Exercise prompt — The expected answer is the set of lines in the data below between the line holding "Everything is [folklore]." and the line holding "have hlogq : 0", inclusive, written out exactly.

Given data —
↓↓↓
import Summits.ABC.ABC.Theses.PadicPrimesYuNinetyOddRadOne
import Summits.ABC.StewartYu.KappaDoor
import HarnessLib

set_option linter.dupNamespace false

/-!
# Route PadicPrimesYuNinetyOddRadOne (rung A1.M2⁻, `EpsShapeBoundOne`): the support item
# `FinBoundMergeOdd` (stmt-ABC-19457) and the `Assembly` (stmt-ABC-19458)

`Summits/ABC/ABC/Theorems/PadicPrimesYuNinetyOddRadOneClosers.lean` — cell `abc-stewartyu`, seat p3 (g2).
Both items are bookkeeping (planner: "provable-now"): the merge takes `K = max K₃ K₁`, `L = max L₃ L₁`
(the κ-door input `KappaDoor.FinBoundAt p K L 1 2 1 2`, whose body the items inline verbatim, is
monotone in `K, L` since every other factor of the bound is non-negative: `finBoundAt_mono_KL`), and
every odd prime is `≡ 1` or `≡ 3 (mod 4)`; the Assembly is the route's own `closes`.
Everything is [folklore]. WHAT THIS IS NOT: the two cruxes (the odd-prime engines) are untouched.
-/

noncomputable section

open Finset Real

namespace Summit.ABC.ABC.Theorems

open Summit.ABC.StewartYu Summit.ABC.StewartYu.KappaDoor

/-- Monotonicity of the κ-door's one-prime input in the constants `K ≤ K'`, `L ≤ L'` (all other
factors of the bound are non-negative). [folklore] -/
theorem finBoundAt_mono_KL {p : ℕ} {K K' L L' κ σ : ℝ} {τ τ₁ : ℕ} (hK : 0 ≤ K) (hKK' : K ≤ K')
    (hL : 0 ≤ L) (hLL' : L ≤ L') (hP : FinBoundAt p K L κ σ τ τ₁) : FinBoundAt p K' L' κ σ τ τ₁ := by
  intro n q e hq hinj hqp he hne
  refine (hP n q e hq hinj hqp he hne).trans ?_
  have hlogq : 0 ≤ ∏ i, Real.log (q i : ℝ) :=
    Finset.prod_nonneg fun i _ => Real.log_nonneg (by exact_mod_cast (hq i).one_lt.le)
  have h1 : 0 ≤ Real.log (max 3 ((Finset.univ.sup fun i => (e i).natAbs : ℕ) : ℝ)) ^ τ :=
    pow_nonneg (Real.log_nonneg (le_trans (by norm_num) (le_max_left _ _))) _
  have h2 : 0 ≤ Real.log (max 3 (∏ i, ((q i : ℕ) : ℝ))) ^ τ₁ :=
    pow_nonneg (Real.log_nonneg (le_trans (by norm_num) (le_max_left _ _))) _
  have hrest : 0 ≤ (n : ℝ) ^ (κ * n) * (p : ℝ) ^ σ * (∏ i, Real.log (q i : ℝ)) *
      Real.log (max 3 ((Finset.univ.sup fun i => (e i).natAbs : ℕ) : ℝ)) ^ τ *
      Real.log (max 3 (∏ i, ((q i : ℕ) : ℝ))) ^ τ₁ := by
    have hn : 0 ≤ (n : ℝ) ^ (κ * n) := Real.rpow_nonneg (Nat.cast_nonneg _) _
    have hp : 0 ≤ (p : ℝ) ^ σ := Real.rpow_nonneg (Nat.cast_nonneg _) _
    positivity
  have hKL : K * L ^ n ≤ K' * L' ^ n :=
    mul_le_mul hKK' (pow_le_pow_left₀ hL hLL' n) (pow_nonneg hL n) (hK.trans hKK')
  calc K * L ^ n * (n : ℝ) ^ (κ * n) * (p : ℝ) ^ σ * (∏ i, Real.log (q i : ℝ)) *
        Real.log (max 3 ((Finset.univ.sup fun i => (e i).natAbs : ℕ) : ℝ)) ^ τ *
        Real.log (max 3 (∏ i, ((q i : ℕ) : ℝ))) ^ τ₁
      = K * L ^ n * ((n : ℝ) ^ (κ * n) * (p : ℝ) ^ σ * (∏ i, Real.log (q i : ℝ)) *
        Real.log (max 3 ((Finset.univ.sup fun i => (e i).natAbs : ℕ) : ℝ)) ^ τ *
        Real.log (max 3 (∏ i, ((q i : ℕ) : ℝ))) ^ τ₁) := by ring
    _ ≤ K' * L' ^ n * ((n : ℝ) ^ (κ * n) * (p : ℝ) ^ σ * (∏ i, Real.log (q i : ℝ)) *
        Real.log (max 3 ((Finset.univ.sup fun i => (e i).natAbs : ℕ) : ℝ)) ^ τ *
        Real.log (max 3 (∏ i, ((q i : ℕ) : ℝ))) ^ τ₁) := mul_le_mul_of_nonneg_right hKL hrest
    _ = _ := by ring

/-- **Item stmt-ABC-19457 `FinBoundMergeOdd`**: the two residue-class inputs merge to one input at
every odd prime, with the maximum of the constants. [folklore] -/
theorem padicPrimesYuNinetyOddRadOne_finBoundMergeOdd_proof :
    Summit.ABC.ABC.Theses.PadicPrimesYuNinetyOddRadOne.FinBoundMergeOdd := by
  rintro ⟨K₃, L₃, hK₃, hL₃, h₃⟩ ⟨K₁, L₁, hK₁, hL₁, h₁⟩
  refine ⟨max K₃ K₁, max L₃ L₁, le_max_of_le_left hK₃, le_max_of_le_left hL₃, fun p hp hp2 => ?_⟩
  have hodd : p % 4 = 1 ∨ p % 4 = 3 := by
    have h2 : ¬ 2 ∣ p := fun hd => hp2 ((hp.eq_one_or_self_of_dvd 2 hd).resolve_left (by norm_num)).symm
    omega
  rcases hodd with h | h
  · have hP : FinBoundAt p K₁ L₁ 1 2 1 2 := h₁ p hp h
    exact finBoundAt_mono_KL hK₁ (le_max_right _ _) (by linarith) (le_max_right _ _) hP
  · have hP : FinBoundAt p K₃ L₃ 1 2 1 2 := h₃ p hp h
    exact finBoundAt_mono_KL hK₃ (le_max_left _ _) (by linarith) (le_max_left _ _) hP

/-- **Item stmt-ABC-19458 `Assembly`** of route `PadicPrimesYuNinetyOddRadOne`: the route's own
deciding theorem `closes`. [folklore] -/
theorem padicPrimesYuNinetyOddRadOne_assembly_proof :
    Summit.ABC.ABC.Theses.PadicPrimesYuNinetyOddRadOne.Assembly :=
  fun h₃ h₁ hM hO => Summit.ABC.ABC.Theses.PadicPrimesYuNinetyOddRadOne.closes h₃ h₁ hM hO

end Summit.ABC.ABC.Theorems

end
import Summits.ResolutionOfSingularities.ResolutionOfSingularities.Theses.IndSmooth
import Summits.ResolutionOfSingularities.ResolutionOfSingularities.Theorems.IndSmoothSmoothToUniformizingLocalChart
import Summits.ResolutionOfSingularities.ResolutionOfSingularities.Theorems.IndSmoothSmoothToUniformizingSliceChart
import Summits.ResolutionOfSingularities.ResolutionOfSingularities.Theorems.IndSmoothSmoothToUniformizingModelOfInjectiveChart
import Summits.ResolutionOfSingularities.ResolutionOfSingularities.Theorems.IndSmoothSmoothToUniformizingRetractRegular
import Literature.AlgebraicGeometry.Resolution.ArithmeticalThreefolds
import HarnessLib

/-!
# Crux `SmoothToUniformizing` (stmt-ResolutionOfSingularities-16088) — line `birth`, skeleton v6
# (continuation lead c1: the CHART CALCULUS reshape; v6 = v5 with the four TRUE stubs CLOSED)

Route `ResolutionOfSingularities/IndSmooth`, crux #3 (rank 3, the INJECTIVITY UPGRADE):
`SmoothToUniformizing` = "for every prime `p`: if every valuation ring `O ⊇ k` of every finitely
generated field `K` over every perfect field `k` of characteristic `p` is ind-smooth (every finitely
generated `R ⊆ O` factors `R → T → O` through a smooth `k`-algebra `T`), then relative local
uniformization holds at `p` (some finitely generated `A` with `R ≤ A ⊆ O`, `Frac A = K`, `A` regular
at the centre `𝔪_O ∩ A`)".

## v5/v6 — what changed and why

v6 (this file): the four TRUE stubs of v5 are CLOSED by the landed worker files p162332
(`stub_localChart`), p162087 (`stub_sliceChart`), p162285 (`stub_modelOfInjectiveChart`), p162129
(`stub_retractRegular`); ONE `sorry` remains = the kernel `stub_stuckTowerStabilises`.

Seat 0 drove v1–v4 (cut at Néron's smoothness measure) to `promote-stub stub_flatKaehlerLevel`:
that stub is the crux itself (kernel-certified, p154441), with no structure in hand. v5 re-cuts the
crux along the two idea cards on file (`slice-the-chart`, `Ideas/rational-place-descent.md`) and the
planner's foreseen split (TowerStabilises → RetractRegular), so that everything TRUE about smooth
charts is a registered stub of worker size and the single open stub is the honest kernel:

* A **local regular chart** of `R ⊆ O ⊆ K` is a regular local `k`-algebra `L`, essentially of
  finite type, with `k`-algebra maps `ψ : R → L`, `χ : L → K` such that `χ(L) ⊆ O`,
  `χ⁻¹(𝔪_O) = 𝔪_L` and `χ ∘ ψ = ` the inclusion (spelled out in every signature; no local
  definition enters a registered statement).
* `stub_localChart` (TRUE): a smooth chart `R → T → O` localizes at `χ⁻¹(𝔪_O)` to a local regular
  chart (smooth ⇒ regular, EGA IV 17.5.8).
* `stub_sliceChart` (TRUE): if `g ∈ ker χ ∖ 𝔪_L²` then `L/(g)` is again a local regular chart of
  `R`, of embedding dimension one less (Matsumura 14.2).
* `injective_or_stuck` (PROVED HERE from `stub_sliceChart`, induction on the embedding dimension):
  every local regular chart of `R` refines to one which is INJECTIVE or STUCK
  (`0 ≠ ker χ ⊆ 𝔪_L²`).
* `stub_modelOfInjectiveChart` (TRUE): an injective local regular chart of `R` (with
  `Frac R = K`) is the local ring of a MODEL: some finitely generated `A ⊆ O`, `R ≤ A`,
  `Frac A = K`, `A` regular at the centre.
* `stub_stuckTowerStabilises` (OPEN — the kernel of the crux): given ind-smoothness at `p` and a
  STUCK local regular chart of `R`, some finitely generated level `R ≤ B ⊆ O` carries a smooth
  chart RETRACTING onto `B` (`χ'(T') ⊆ B`): "the tower of images stabilises".
* `stub_retractRegular` (TRUE): a finitely generated `B ⊆ O` which is a `k`-algebra retract of a
  smooth `k`-algebra is regular at the centre (a retract of a formally smooth algebra is formally
  smooth; smooth ⇒ regular).

`SmoothToUniformizing_of` assembles: enlarge `R` by an affine model of `K` in `O`
(`exists_affineModel`), take the smooth chart given by ind-smoothness, localize, run the
dichotomy; an injective chart is a model, a stuck chart is handed to the kernel and then to
`stub_retractRegular`.

Disproof used (`Cruxes/SmoothToUniformizing/Disproof.lean`, cdisprove v1–v2): §2 `hO` redundant /
`p.Prime` decorative / `Algebra.Smooth` is the lever (`withoutSmooth_iff_lurelPerfect`) — respected:
the kernel keeps the full ind-smoothness antecedent as a hypothesis; §3 `O = K` degenerate TRUE —
the dichotomy's injective branch covers it; §4b `stub_valuativeJacobian_false_without_flat` concerns
the retired v1–v4 cut only.
-/

noncomputable section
↑↑↑
Finished task —
Everything is [folklore]. WHAT THIS IS NOT: the two cruxes (the odd-prime engines) are untouched.
-/

noncomputable section

open Finset Real

namespace Summit.ABC.ABC.Theorems

open Summit.ABC.StewartYu Summit.ABC.StewartYu.KappaDoor

/-- Monotonicity of the κ-door's one-prime input in the constants `K ≤ K'`, `L ≤ L'` (all other
factors of the bound are non-negative). [folklore] -/
theorem finBoundAt_mono_KL {p : ℕ} {K K' L L' κ σ : ℝ} {τ τ₁ : ℕ} (hK : 0 ≤ K) (hKK' : K ≤ K')
    (hL : 0 ≤ L) (hLL' : L ≤ L') (hP : FinBoundAt p K L κ σ τ τ₁) : FinBoundAt p K' L' κ σ τ τ₁ := by
  intro n q e hq hinj hqp he hne
  refine (hP n q e hq hinj hqp he hne).trans ?_
  have hlogq : 0 ≤ ∏ i, Real.log (q i : ℝ) :=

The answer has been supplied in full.